*What you should do:* Print the lines that run from the line with "2 * B.A2 * |t| := by" to the line with "rw [show σ +", keeping both end lines, exactly as they appear in the entries below, and nothing else.

________________________

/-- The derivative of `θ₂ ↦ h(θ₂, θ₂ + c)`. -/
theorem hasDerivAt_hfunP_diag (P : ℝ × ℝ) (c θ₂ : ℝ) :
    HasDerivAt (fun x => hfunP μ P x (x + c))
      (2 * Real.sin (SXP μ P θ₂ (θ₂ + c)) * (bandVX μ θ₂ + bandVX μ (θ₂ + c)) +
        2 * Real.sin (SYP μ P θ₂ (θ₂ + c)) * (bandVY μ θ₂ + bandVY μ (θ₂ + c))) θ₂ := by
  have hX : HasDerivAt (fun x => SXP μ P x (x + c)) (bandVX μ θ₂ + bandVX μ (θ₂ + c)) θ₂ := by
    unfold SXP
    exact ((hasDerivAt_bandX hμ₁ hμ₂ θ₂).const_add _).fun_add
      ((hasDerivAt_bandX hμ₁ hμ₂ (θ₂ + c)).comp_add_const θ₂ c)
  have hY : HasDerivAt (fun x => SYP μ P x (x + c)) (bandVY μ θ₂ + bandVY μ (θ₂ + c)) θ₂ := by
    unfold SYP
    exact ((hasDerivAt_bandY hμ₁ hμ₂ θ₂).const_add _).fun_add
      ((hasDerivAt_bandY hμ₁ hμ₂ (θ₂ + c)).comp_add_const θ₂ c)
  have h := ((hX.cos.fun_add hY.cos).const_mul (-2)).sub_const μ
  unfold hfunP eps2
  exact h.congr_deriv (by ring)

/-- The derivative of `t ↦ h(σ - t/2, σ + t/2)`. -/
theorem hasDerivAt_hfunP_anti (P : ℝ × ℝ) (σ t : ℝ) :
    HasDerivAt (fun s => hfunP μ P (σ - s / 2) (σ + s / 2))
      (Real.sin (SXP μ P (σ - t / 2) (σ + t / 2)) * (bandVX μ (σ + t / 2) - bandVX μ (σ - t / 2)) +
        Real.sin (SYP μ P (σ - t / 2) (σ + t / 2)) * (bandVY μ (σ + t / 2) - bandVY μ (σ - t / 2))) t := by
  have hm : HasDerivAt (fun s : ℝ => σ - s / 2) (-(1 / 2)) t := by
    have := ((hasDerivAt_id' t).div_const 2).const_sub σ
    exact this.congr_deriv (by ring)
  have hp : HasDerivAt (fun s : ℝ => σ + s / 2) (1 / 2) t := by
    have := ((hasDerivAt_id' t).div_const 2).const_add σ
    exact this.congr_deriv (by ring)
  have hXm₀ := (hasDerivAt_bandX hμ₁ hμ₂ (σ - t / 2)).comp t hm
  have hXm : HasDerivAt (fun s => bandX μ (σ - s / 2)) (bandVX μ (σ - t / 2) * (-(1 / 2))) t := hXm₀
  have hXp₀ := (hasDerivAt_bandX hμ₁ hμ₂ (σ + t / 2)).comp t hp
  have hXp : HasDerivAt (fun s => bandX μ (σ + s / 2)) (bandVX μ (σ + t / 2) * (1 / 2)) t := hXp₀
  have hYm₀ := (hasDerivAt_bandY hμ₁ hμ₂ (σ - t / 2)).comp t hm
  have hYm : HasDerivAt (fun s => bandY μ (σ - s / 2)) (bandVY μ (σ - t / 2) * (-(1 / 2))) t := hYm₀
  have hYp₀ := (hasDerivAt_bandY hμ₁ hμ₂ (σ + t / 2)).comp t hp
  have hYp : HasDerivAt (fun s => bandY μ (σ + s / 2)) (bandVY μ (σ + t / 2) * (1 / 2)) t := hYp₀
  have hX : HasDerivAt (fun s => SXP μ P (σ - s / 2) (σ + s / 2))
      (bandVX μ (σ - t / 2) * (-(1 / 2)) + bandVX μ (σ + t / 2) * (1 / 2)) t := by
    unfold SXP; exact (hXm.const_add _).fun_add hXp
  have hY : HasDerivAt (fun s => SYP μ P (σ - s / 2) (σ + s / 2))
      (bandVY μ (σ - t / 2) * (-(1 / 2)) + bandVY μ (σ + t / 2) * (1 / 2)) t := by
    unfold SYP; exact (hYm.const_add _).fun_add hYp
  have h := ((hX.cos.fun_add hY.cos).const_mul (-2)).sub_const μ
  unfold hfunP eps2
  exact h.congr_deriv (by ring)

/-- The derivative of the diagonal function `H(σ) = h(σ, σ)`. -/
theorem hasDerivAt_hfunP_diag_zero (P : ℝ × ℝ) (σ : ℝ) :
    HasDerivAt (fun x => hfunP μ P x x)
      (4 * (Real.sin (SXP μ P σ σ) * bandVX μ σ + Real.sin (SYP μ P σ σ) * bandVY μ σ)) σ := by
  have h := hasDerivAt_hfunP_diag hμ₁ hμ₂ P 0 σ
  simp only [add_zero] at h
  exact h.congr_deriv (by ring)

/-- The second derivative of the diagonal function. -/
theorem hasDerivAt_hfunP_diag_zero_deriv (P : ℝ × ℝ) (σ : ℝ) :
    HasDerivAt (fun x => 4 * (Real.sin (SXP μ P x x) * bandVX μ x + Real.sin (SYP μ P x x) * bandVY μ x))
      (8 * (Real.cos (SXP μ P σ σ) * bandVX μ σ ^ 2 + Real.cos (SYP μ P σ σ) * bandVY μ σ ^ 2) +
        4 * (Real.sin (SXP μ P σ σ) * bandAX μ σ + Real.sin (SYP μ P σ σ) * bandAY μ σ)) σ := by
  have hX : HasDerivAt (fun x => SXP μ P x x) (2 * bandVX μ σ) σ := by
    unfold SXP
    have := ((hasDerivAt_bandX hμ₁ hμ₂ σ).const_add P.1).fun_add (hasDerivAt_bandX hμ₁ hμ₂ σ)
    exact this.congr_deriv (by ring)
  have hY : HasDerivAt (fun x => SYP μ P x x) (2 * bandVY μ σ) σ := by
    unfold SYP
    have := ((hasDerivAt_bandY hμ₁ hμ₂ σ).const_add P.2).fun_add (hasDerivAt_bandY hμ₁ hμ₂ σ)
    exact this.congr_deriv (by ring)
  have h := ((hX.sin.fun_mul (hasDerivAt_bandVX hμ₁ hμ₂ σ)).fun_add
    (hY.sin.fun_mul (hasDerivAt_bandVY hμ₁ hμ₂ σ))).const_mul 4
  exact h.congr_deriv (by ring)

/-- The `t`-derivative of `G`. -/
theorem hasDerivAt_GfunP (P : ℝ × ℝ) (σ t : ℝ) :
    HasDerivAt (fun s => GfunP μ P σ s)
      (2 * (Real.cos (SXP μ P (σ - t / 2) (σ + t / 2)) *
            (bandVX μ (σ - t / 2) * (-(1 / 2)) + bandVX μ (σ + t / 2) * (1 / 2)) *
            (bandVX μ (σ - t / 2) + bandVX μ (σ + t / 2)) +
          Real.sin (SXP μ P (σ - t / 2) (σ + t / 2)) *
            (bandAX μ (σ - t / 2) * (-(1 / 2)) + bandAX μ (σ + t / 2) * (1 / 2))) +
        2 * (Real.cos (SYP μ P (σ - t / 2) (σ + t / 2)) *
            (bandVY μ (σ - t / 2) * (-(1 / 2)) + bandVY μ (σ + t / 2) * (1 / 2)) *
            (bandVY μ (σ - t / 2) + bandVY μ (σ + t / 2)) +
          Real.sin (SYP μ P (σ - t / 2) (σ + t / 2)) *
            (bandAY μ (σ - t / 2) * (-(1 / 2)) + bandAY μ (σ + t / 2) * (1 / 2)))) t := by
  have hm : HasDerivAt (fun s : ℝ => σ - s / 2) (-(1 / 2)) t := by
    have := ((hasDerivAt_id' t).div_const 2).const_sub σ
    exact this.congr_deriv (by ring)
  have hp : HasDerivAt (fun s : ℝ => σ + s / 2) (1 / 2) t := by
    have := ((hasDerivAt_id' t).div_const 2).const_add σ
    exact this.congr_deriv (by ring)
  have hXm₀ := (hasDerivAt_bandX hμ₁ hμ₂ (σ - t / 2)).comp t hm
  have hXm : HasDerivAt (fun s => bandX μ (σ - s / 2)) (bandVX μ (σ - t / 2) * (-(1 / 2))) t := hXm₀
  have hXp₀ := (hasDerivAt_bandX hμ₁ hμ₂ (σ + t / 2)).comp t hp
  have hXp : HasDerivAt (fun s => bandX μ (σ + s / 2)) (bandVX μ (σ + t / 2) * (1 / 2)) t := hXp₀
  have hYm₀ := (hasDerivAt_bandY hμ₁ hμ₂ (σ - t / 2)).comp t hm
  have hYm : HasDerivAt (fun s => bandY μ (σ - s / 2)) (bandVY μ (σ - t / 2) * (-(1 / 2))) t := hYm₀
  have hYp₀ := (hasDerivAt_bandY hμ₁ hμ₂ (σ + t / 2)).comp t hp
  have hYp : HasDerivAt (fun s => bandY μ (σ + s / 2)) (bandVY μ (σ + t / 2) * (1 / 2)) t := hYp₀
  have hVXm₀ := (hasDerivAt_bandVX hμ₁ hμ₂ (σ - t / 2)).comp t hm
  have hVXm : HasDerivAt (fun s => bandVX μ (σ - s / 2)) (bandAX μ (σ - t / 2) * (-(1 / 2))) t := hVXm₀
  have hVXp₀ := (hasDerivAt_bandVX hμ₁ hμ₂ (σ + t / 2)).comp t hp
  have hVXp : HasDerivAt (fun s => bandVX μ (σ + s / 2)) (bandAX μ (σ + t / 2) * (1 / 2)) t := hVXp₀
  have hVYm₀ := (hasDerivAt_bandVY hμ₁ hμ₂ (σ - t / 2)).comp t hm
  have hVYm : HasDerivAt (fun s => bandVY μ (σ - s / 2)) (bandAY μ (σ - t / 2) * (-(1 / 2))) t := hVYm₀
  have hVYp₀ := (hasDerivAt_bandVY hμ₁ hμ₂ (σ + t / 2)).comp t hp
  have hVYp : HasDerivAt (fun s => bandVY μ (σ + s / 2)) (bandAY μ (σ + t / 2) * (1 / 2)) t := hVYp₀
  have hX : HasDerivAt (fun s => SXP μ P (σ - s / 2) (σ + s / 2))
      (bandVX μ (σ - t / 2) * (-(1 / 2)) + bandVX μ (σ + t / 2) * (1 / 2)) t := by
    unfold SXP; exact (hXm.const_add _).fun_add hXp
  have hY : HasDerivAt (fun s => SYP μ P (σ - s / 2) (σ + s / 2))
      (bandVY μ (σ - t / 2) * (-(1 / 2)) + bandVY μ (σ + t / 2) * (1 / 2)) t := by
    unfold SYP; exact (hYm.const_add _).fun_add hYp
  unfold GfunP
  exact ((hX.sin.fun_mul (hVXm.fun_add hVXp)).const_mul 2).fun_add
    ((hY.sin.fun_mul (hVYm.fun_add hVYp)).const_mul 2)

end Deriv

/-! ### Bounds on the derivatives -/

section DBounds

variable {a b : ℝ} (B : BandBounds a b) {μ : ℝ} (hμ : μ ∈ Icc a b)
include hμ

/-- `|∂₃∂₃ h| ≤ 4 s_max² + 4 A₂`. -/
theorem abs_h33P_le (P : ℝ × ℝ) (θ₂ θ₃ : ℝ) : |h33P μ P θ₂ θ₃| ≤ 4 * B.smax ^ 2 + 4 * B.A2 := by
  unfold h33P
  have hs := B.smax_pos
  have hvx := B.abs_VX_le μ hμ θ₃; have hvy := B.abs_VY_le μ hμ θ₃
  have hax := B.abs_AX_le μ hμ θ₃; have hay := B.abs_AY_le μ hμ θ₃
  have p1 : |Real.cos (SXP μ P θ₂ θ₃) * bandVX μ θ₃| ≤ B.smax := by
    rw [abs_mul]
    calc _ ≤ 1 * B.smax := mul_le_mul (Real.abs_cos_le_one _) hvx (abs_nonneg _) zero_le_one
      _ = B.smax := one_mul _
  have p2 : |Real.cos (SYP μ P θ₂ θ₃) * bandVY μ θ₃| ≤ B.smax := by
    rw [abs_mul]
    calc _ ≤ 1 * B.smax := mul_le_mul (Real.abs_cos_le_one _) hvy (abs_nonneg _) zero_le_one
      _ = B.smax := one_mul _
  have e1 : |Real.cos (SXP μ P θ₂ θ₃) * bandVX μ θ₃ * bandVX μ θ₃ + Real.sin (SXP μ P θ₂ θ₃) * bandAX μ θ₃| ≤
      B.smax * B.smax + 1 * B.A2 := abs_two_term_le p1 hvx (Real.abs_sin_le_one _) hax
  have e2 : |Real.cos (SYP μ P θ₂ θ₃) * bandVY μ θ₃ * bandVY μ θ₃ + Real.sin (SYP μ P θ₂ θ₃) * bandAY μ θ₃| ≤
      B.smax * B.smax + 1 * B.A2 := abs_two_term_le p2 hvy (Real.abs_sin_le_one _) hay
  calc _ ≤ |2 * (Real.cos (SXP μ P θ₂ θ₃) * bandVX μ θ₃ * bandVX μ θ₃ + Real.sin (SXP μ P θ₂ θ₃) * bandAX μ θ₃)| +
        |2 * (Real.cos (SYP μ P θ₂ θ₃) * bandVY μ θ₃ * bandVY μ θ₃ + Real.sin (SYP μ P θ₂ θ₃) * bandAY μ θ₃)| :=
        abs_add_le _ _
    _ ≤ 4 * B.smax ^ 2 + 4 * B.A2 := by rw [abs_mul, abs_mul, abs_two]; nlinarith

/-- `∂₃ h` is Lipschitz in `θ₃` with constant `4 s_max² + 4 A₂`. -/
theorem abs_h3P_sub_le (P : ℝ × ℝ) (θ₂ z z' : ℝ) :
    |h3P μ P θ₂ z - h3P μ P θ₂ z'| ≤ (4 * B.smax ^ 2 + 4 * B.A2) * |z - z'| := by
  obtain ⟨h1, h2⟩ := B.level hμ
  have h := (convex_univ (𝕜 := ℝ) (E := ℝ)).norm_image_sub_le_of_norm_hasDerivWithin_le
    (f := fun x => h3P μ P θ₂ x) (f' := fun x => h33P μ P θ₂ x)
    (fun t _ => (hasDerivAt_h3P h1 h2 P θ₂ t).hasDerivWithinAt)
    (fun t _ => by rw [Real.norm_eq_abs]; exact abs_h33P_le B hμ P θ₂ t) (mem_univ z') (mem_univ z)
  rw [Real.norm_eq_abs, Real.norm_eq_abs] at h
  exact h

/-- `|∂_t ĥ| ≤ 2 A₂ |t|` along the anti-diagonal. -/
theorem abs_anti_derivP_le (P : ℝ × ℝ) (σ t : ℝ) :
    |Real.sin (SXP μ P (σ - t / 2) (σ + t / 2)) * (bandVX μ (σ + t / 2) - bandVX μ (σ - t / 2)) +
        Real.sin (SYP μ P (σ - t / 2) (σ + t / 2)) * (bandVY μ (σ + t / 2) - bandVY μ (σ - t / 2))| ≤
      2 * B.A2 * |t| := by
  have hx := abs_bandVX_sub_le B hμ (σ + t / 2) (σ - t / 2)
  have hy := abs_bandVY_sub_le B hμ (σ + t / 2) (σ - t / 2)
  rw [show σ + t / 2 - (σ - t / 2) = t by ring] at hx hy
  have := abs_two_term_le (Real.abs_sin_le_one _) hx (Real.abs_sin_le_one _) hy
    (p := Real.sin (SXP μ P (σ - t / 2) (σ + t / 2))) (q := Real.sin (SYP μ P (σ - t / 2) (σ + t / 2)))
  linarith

________________________

*Task output:*
      2 * B.A2 * |t| := by
  have hx := abs_bandVX_sub_le B hμ (σ + t / 2) (σ - t / 2)
  have hy := abs_bandVY_sub_le B hμ (σ + t / 2) (σ - t / 2)
  rw [show σ + t / 2 - (σ - t / 2) = t by ring] at hx hy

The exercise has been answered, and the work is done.